YOUR OBJECTIVE: Output exactly the line containing "rw [hb, AlgEquiv.one_apply]" and each line after it through the last line of the records, and nothing else.

Records drawn from a dataset
import Mathlib
import HarnessLib
import Summits.ResolutionOfSingularities.ResolutionOfSingularities.Theorems.WildQuotientsWildQuotientResolutionTerminalBlowupModel
import Summits.ResolutionOfSingularities.ResolutionOfSingularities.Theorems.WildQuotientsWildQuotientResolutionAffineQuotientData
import Summits.ResolutionOfSingularities.ResolutionOfSingularities.Theorems.WildQuotientsWildQuotientResolutionAffineQuotientEtale
import Summits.ResolutionOfSingularities.ResolutionOfSingularities.Theorems.WildQuotientsWildQuotientResolutionCyclicTransfer
import Literature.AlgebraicGeometry.Resolution.AffineBlowupUniversal
import Literature.AlgebraicGeometry.Resolution.AffineBlowupIntegral

/-!
# One regular blow-up resolves a wild `ℤ/p`-quotient with invariant-generated augmentation ideal

Crux stmt-ResolutionOfSingularities-15640 (`WildQuotients.WildQuotientResolution`), line `Sketch`,
sector `|G| = p`; CHAIN w45c v4 (the abstract form of rung LSB p471938 and of CRUX-PLAN v4 §R (β)).
[OURS · L1 W4.5c] — NOT a statement of the manuscript.

**`hasResolution_fixedPoints_of_isRegular_affineBlowup`.** Let `k` be a field of characteristic
`p`, `B` a domain of finite type over `k` of positive dimension, `G` a group of order `p` acting on
`B` by `k`-algebra automorphisms, and `I = (c₁,…,cₙ) ≠ 0` an ideal such that for every `g ≠ 1`
the generators `c_j` are `g`-invariant, `g ≡ id (mod I)` and `c_j ∈ (g b - b : b ∈ B)` (so `I`
is the augmentation ideal of every `g ≠ 1`, generated by invariants). If the blow-up
`Bl_I Spec B` is REGULAR, then `Spec B^G` has a resolution of singularities: the lifted action on
`Bl_I Spec B` is Király–Lütkebohmert terminal (`TerminalBlowup.liftAction_terminal_spec`,
p471334), `Bl_I Spec B → Spec B` is proper birational with `Bl_I Spec B` integral
(`affineBlowup.*`), `Spec B → Spec B^G` is the quotient datum (`AffineQuotient.*`, p466417) and is
étale over `D(c_j)` for a non-zero (invariant) generator (`exists_dense_etale_morphismRestrict`,
p464339), and the cyclic divisorial transfer (`CyclicTransfer.cyclicDivisorialTransfer_of_card`,
p459590/p460178) concludes.

**`involution_hasResolution_of_isRegular_affineBlowup`** (the `p = 2` corollary, CRUX-PLAN v4
§R (β)): for an involution `σ ≠ 1` of a domain `B` of finite type and positive dimension over a
field of characteristic `2`, the augmentation ideal `I_σ = (σ b - b : b ∈ B)` is generated by
finitely many elements `σ b_j - b_j`, which are `σ`-INVARIANT (`σ(σ b - b) = b - σ b = σ b - b`
in characteristic `2`); hence if `Bl_{I_σ} Spec B` is regular then `Spec B^σ` has a resolution —
EVERY wild involution quotient of a regular affine variety in characteristic `2` is resolved by
ONE blow-up whenever that blow-up is regular (for linear `σ` it is: rung LSB / SQZ-4).
-/

-- single-problem summit: the doubled namespace component `ResolutionOfSingularities` is forced
set_option linter.dupNamespace false

noncomputable section

open CategoryTheory AlgebraicGeometry TopologicalSpace
open Literature.AlgebraicGeometry.Resolution

namespace Summit.ResolutionOfSingularities.ResolutionOfSingularities.Theorems.WildQuotientResolution.TerminalBlowup

/-- **One regular blow-up resolves the quotient.** `k` of characteristic `p`, `B` a domain of
finite type over `k` with `dim Spec B > 0`, `G` of order `p` acting by `k`-algebra automorphisms,
`I = (c_j) ≠ 0` with, for every `g ≠ 1`: `g • c_j = c_j`, `g • b - b ∈ I`, and
`c_j ∈ (g • b - b)`. If `Bl_I Spec B` (`affineBlowup I`) is regular then `Spec B^G` has a
resolution of singularities (K–L terminal lifted action p471334 + quotient data p466417 + generic
étaleness p464339 over `D(c_j)`, `c_j ≠ 0` invariant + cyclic divisorial transfer p460178).
[cite: KiralyLutkebohmert2013, Thm 2] [cite: SGA1, Exp. V, §1–2] -/
theorem hasResolution_fixedPoints_of_isRegular_affineBlowup (p : ℕ) (hp : p.Prime)
    (k : Type) [Field k] [CharP k p] (B : Type) [CommRing B] [IsDomain B] [Algebra k B]
    [Algebra.FiniteType k B] (G : Type) [Group G] [Finite G] [MulSemiringAction G B]
    [SMulCommClass G k B] (hcard : Nat.card G = p)
    (hdim : ¬ topologicalKrullDim (Spec (CommRingCat.of B)) ≤ 0)
    (I : Ideal B) (hI0 : I ≠ ⊥) {n : ℕ} (cB : Fin n → B) (hcI : Ideal.span (Set.range cB) = I)
    (hgen : ∀ g : G, g ≠ 1 →
      (∀ j, g • cB j = cB j) ∧ (∀ b : B, g • b - b ∈ I) ∧
        ∀ j, cB j ∈ Ideal.span (Set.range fun b : B => g • b - b))
    (hVreg : Scheme.IsRegular (affineBlowup I)) :
    Scheme.HasResolution (Spec (.of (FixedPoints.subalgebra k B G))) := by
  classical
  haveI : Fact p.Prime := ⟨hp⟩
  haveI : IsNoetherianRing B := Algebra.FiniteType.isNoetherianRing k B
  -- `I` is `G`-stable, and the (C)-package form of `hgen`
  have hIstab : ∀ (g : G) (b : B), b ∈ I → g • b ∈ I := by
    intro g b hb
    by_cases hg : g = 1
    · rw [hg, one_smul]
      exact hb
    · have h := (hgen g hg).2.1 b
      rw [← sub_add_cancel (g • b) b]
      exact I.add_mem h hb
  have hgen' : ∀ g : G, (∀ b : B, g • b = b) ∨
      ((∀ j, g • cB j = cB j) ∧ (∀ b : B, g • b - b ∈ I) ∧
        ∀ j, cB j ∈ Ideal.span (Set.range fun b : B => g • b - b)) := by
    intro g
    by_cases hg : g = 1
    · left
      intro b
      rw [hg, one_smul]
    · right
      exact hgen g hg
  -- a non-zero generator: invariant, and in every augmentation ideal
  obtain ⟨j₀, hj₀⟩ : ∃ j, cB j ≠ 0 := by
    by_contra h
    apply hI0
    rw [← hcI, Ideal.span_eq_bot]
    rintro _ ⟨j, rfl⟩
    by_contra hj
    exact h ⟨j, hj⟩
  have hfix : cB j₀ ∈ FixedPoints.subalgebra k B G := by
    change ∀ g : G, g • cB j₀ = cB j₀
    intro g
    by_cases hg : g = 1
    · rw [hg, one_smul]
    · exact (hgen g hg).1 j₀
  have ht0 : (⟨cB j₀, hfix⟩ : FixedPoints.subalgebra k B G) ≠ 0 := fun h =>
    hj₀ (congrArg Subtype.val h)
  -- the rings `A = B^G`, the action on `Spec B` and its terminal model `Bl_I Spec B`
  let A : Subalgebra k B := FixedPoints.subalgebra k B G
  obtain ⟨ρ, hρ⟩ := AffineQuotient.exists_specAction B G
  obtain ⟨ρV, hequiv, hcov, hdiv⟩ :=
    TerminalBlowup.liftAction_terminal_spec (k := k) ρ hρ I hIstab cB hcI hgen'
      (affineBlowup.isBlowup I)
  haveI : IsIntegral (affineBlowup I) := affineBlowup.isIntegral hI0
  have hbir : IsBirational (affineBlowup.π I) := affineBlowup.isBirational hI0
  -- the quotient data
  let fk : Spec (.of A) ⟶ Spec (.of k) := Spec.map (CommRingCat.ofHom (algebraMap k A))
  let q : Spec (.of B) ⟶ Spec (.of A) := Spec.map (CommRingCat.ofHom (algebraMap A B))
  haveI : LocallyOfFiniteType fk := AffineQuotient.locallyOfFiniteType_specMap_fixedPoints k
  haveI : IsFinite q := AffineQuotient.isFinite_specMap_fixedPoints k
  have hsurj : Function.Surjective q.base := AffineQuotient.surjective_specMap_fixedPoints k
  have hρq : ∀ g : G, (ρ g).hom ≫ q = q := AffineQuotient.specAction_comp k ρ hρ
  have horb : ∀ x y : Spec (CommRingCat.of B), q.base x = q.base y →
      ∃ g : G, (ρ g).hom.base x = y :=
    fun x y hxy => AffineQuotient.exists_specAction_base_eq k ρ hρ x y hxy
  -- generically étale: over `D(c_{j₀})`
  have hU : ∃ U : (Spec (.of A)).Opens, Dense (U : Set (Spec (.of A))) ∧ Etale (q ∣_ U) :=
    AffineQuotient.exists_dense_etale_morphismRestrict k (⟨cB j₀, hfix⟩ : A) ht0
      fun g hg => (hgen g hg).2.2 j₀
  -- `dim Spec B^G = dim Spec B > 0`
  have hdim' : ¬ topologicalKrullDim (Spec (CommRingCat.of A)) ≤ 0 := by
    rw [AffineQuotient.topologicalKrullDim_spec_fixedPoints k]
    exact hdim
  -- the transfer
  exact CyclicTransfer.cyclicDivisorialTransfer_of_card p hp k (Spec (.of B)) (Spec (.of A)) fk q
    G ρ hcard hdim' hsurj hU hρq horb (affineBlowup I) (affineBlowup.π I) ρV hbir hVreg hequiv
    hcov hdiv

/-- **Finitely many generators of the form `σ b - b` for the augmentation ideal** of an
endomorphism of a Noetherian ring. [folklore] -/
theorem exists_fin_generators_augIdeal {B : Type} [CommRing B] [IsNoetherianRing B]
    (σ : B →+* B) :
    ∃ (n : ℕ) (b : Fin n → B),
      Ideal.span (Set.range fun j => σ (b j) - b j) =
        Ideal.span (Set.range fun x : B => σ x - x) := by
  classical
  have hfg : (Ideal.span (Set.range fun x : B => σ x - x)).FG := IsNoetherian.noetherian _
  obtain ⟨s, hs, hspan⟩ := (Submodule.fg_span_iff_fg_span_finset_subset _).mp hfg
  -- choose a preimage for every element of `s`
  have hpre : ∀ c : s, ∃ x : B, σ x - x = c := fun c => by
    obtain ⟨x, hx⟩ := hs c.2
    exact ⟨x, hx⟩
  choose x hx using hpre
  obtain ⟨n, e⟩ : ∃ n, Nonempty (Fin n ≃ s) :=
    ⟨Fintype.card s, ⟨(Fintype.equivFin s).symm⟩⟩
  obtain ⟨e⟩ := e
  refine ⟨n, fun j => x (e j), ?_⟩
  have hrange : Set.range (fun j => σ (x (e j)) - x (e j)) = (↑s : Set B) := by
    ext c
    constructor
    · rintro ⟨j, rfl⟩
      dsimp only
      rw [hx]
      exact (e j).2
    · intro hc
      refine ⟨e.symm ⟨c, hc⟩, ?_⟩
      dsimp only
      rw [hx, Equiv.apply_symm_apply]
  rw [hrange]
  exact hspan.symm

/-- **CRUX-PLAN v4 §R (β): a wild involution quotient in characteristic `2` is resolved by one
blow-up whenever that blow-up is regular.** `k` of characteristic `2`, `B` a domain of finite
type over `k` with `dim Spec B > 0`, `σ ≠ 1` a `k`-algebra involution of `B`,
`I_σ = (σ b - b : b ∈ B)`. If `Bl_{I_σ} Spec B` is regular then `Spec B^{⟨σ⟩}` has a resolution
of singularities. (The generators `σ b - b` of `I_σ` are `σ`-invariant because `-1 = 1`, and
`⟨σ⟩ = {1, σ}`, so `hasResolution_fixedPoints_of_isRegular_affineBlowup` applies.)
[OURS · L1 W4.5c] [cite: KiralyLutkebohmert2013, Thm 2] -/
theorem involution_hasResolution_of_isRegular_affineBlowup (k : Type) [Field k] [CharP k 2]
    (B : Type) [CommRing B] [IsDomain B] [Algebra k B] [Algebra.FiniteType k B]
    (σ : B ≃ₐ[k] B) (hσ1 : σ ≠ 1) (hσ2 : σ * σ = 1)
    (hdim : ¬ topologicalKrullDim (Spec (CommRingCat.of B)) ≤ 0)
    (hVreg : Scheme.IsRegular (affineBlowup (Ideal.span (Set.range fun b : B => σ b - b)))) :
    Scheme.HasResolution
      (Spec (.of (FixedPoints.subalgebra k B (Subgroup.zpowers σ)))) := by
  classical
  haveI : IsNoetherianRing B := Algebra.FiniteType.isNoetherianRing k B
  -- characteristic `2` in `B`
  haveI : CharP B 2 := charP_of_injective_algebraMap (algebraMap k B).injective 2
  -- the group `⟨σ⟩` has order `2` and every `g ≠ 1` in it is `σ`
  have hσ2' : σ ^ 2 = 1 := by rw [pow_two, hσ2]
  have hord : orderOf σ = 2 := orderOf_eq_prime hσ2' hσ1
  have hcard : Nat.card (Subgroup.zpowers σ) = 2 := by rw [Nat.card_zpowers, hord]
  haveI : Finite (Subgroup.zpowers σ) := Nat.finite_of_card_ne_zero (by rw [hcard]; decide)
  have hgσ : ∀ g : Subgroup.zpowers σ, g ≠ 1 → (g : B ≃ₐ[k] B) = σ := by
    intro g hg
    have hfin : IsOfFinOrder σ := isOfFinOrder_iff_pow_eq_one.mpr ⟨2, two_pos, hσ2'⟩
    obtain ⟨m, hm⟩ : (g : B ≃ₐ[k] B) ∈ Submonoid.powers σ :=
      hfin.mem_powers_iff_mem_zpowers.mpr g.2
    have hm' : σ ^ m = (g : B ≃ₐ[k] B) := hm
    rcases Nat.mod_two_eq_zero_or_one m with h | h
    · exfalso
      apply hg
      apply Subtype.ext
      change (g : B ≃ₐ[k] B) = 1
      rw [← hm', ← pow_mod_orderOf, hord, h, pow_zero]
    · rw [← hm', ← pow_mod_orderOf, hord, h, pow_one]
  -- the augmentation ideal `I_σ`, non-zero, with invariant generators `σ b_j - b_j`
  set I : Ideal B := Ideal.span (Set.range fun b : B => σ b - b) with hI
  have hI0 : I ≠ ⊥ := by
    intro h
    apply hσ1
    ext b
    have hb : σ b - b ∈ I := Ideal.subset_span ⟨b, rfl⟩
    rw [h, Ideal.mem_bot, sub_eq_zero] at hb
    rw [hb, AlgEquiv.one_apply]
  obtain ⟨n, b, hcI⟩ := exists_fin_generators_augIdeal (σ : B →+* B)
  have hcI' : Ideal.span (Set.range fun j => σ (b j) - b j) = I := hcI
  have hinv : ∀ x : B, σ (σ x - x) = σ x - x := by
    intro x
    have hx : σ (σ x) = x := by
      rw [← AlgEquiv.mul_apply, hσ2, AlgEquiv.one_apply]
    rw [map_sub, hx]
    have h2 : (2 : B) = 0 := CharP.cast_eq_zero B 2
    linear_combination (x - σ x) * h2
  refine hasResolution_fixedPoints_of_isRegular_affineBlowup 2 Nat.prime_two k B
    (Subgroup.zpowers σ) hcard hdim I hI0 (fun j => σ (b j) - b j) hcI' ?_ hVreg
  intro g hg
  have hsmul : ∀ x : B, g • x = σ x := fun x => by
    change (g : B ≃ₐ[k] B) x = σ x
    rw [hgσ g hg]
  refine ⟨fun j => ?_, fun x => ?_, fun j => ?_⟩
  · rw [hsmul, hinv]
  · rw [hsmul]
    exact Ideal.subset_span ⟨x, rfl⟩
  · have hfun : (fun x : B => g • x - x) = fun x : B => σ x - x := funext fun x => by rw [hsmul]
    rw [hfun]
    exact Ideal.subset_span ⟨b j, rfl⟩

end Summit.ResolutionOfSingularities.ResolutionOfSingularities.Theorems.WildQuotientResolution.TerminalBlowup

end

SOLUTION TO THIS TASK:
    rw [hb, AlgEquiv.one_apply]
  obtain ⟨n, b, hcI⟩ := exists_fin_generators_augIdeal (σ : B →+* B)
  have hcI' : Ideal.span (Set.range fun j => σ (b j) - b j) = I := hcI
  have hinv : ∀ x : B, σ (σ x - x) = σ x - x := by
    intro x
    have hx : σ (σ x) = x := by
      rw [← AlgEquiv.mul_apply, hσ2, AlgEquiv.one_apply]
    rw [map_sub, hx]
    have h2 : (2 : B) = 0 := CharP.cast_eq_zero B 2
    linear_combination (x - σ x) * h2
  refine hasResolution_fixedPoints_of_isRegular_affineBlowup 2 Nat.prime_two k B
    (Subgroup.zpowers σ) hcard hdim I hI0 (fun j => σ (b j) - b j) hcI' ?_ hVreg
  intro g hg
  have hsmul : ∀ x : B, g • x = σ x := fun x => by
    change (g : B ≃ₐ[k] B) x = σ x
    rw [hgσ g hg]
  refine ⟨fun j => ?_, fun x => ?_, fun j => ?_⟩
  · rw [hsmul, hinv]
  · rw [hsmul]
    exact Ideal.subset_span ⟨x, rfl⟩
  · have hfun : (fun x : B => g • x - x) = fun x : B => σ x - x := funext fun x => by rw [hsmul]
    rw [hfun]
    exact Ideal.subset_span ⟨b j, rfl⟩

end Summit.ResolutionOfSingularities.ResolutionOfSingularities.Theorems.WildQuotientResolution.TerminalBlowup

end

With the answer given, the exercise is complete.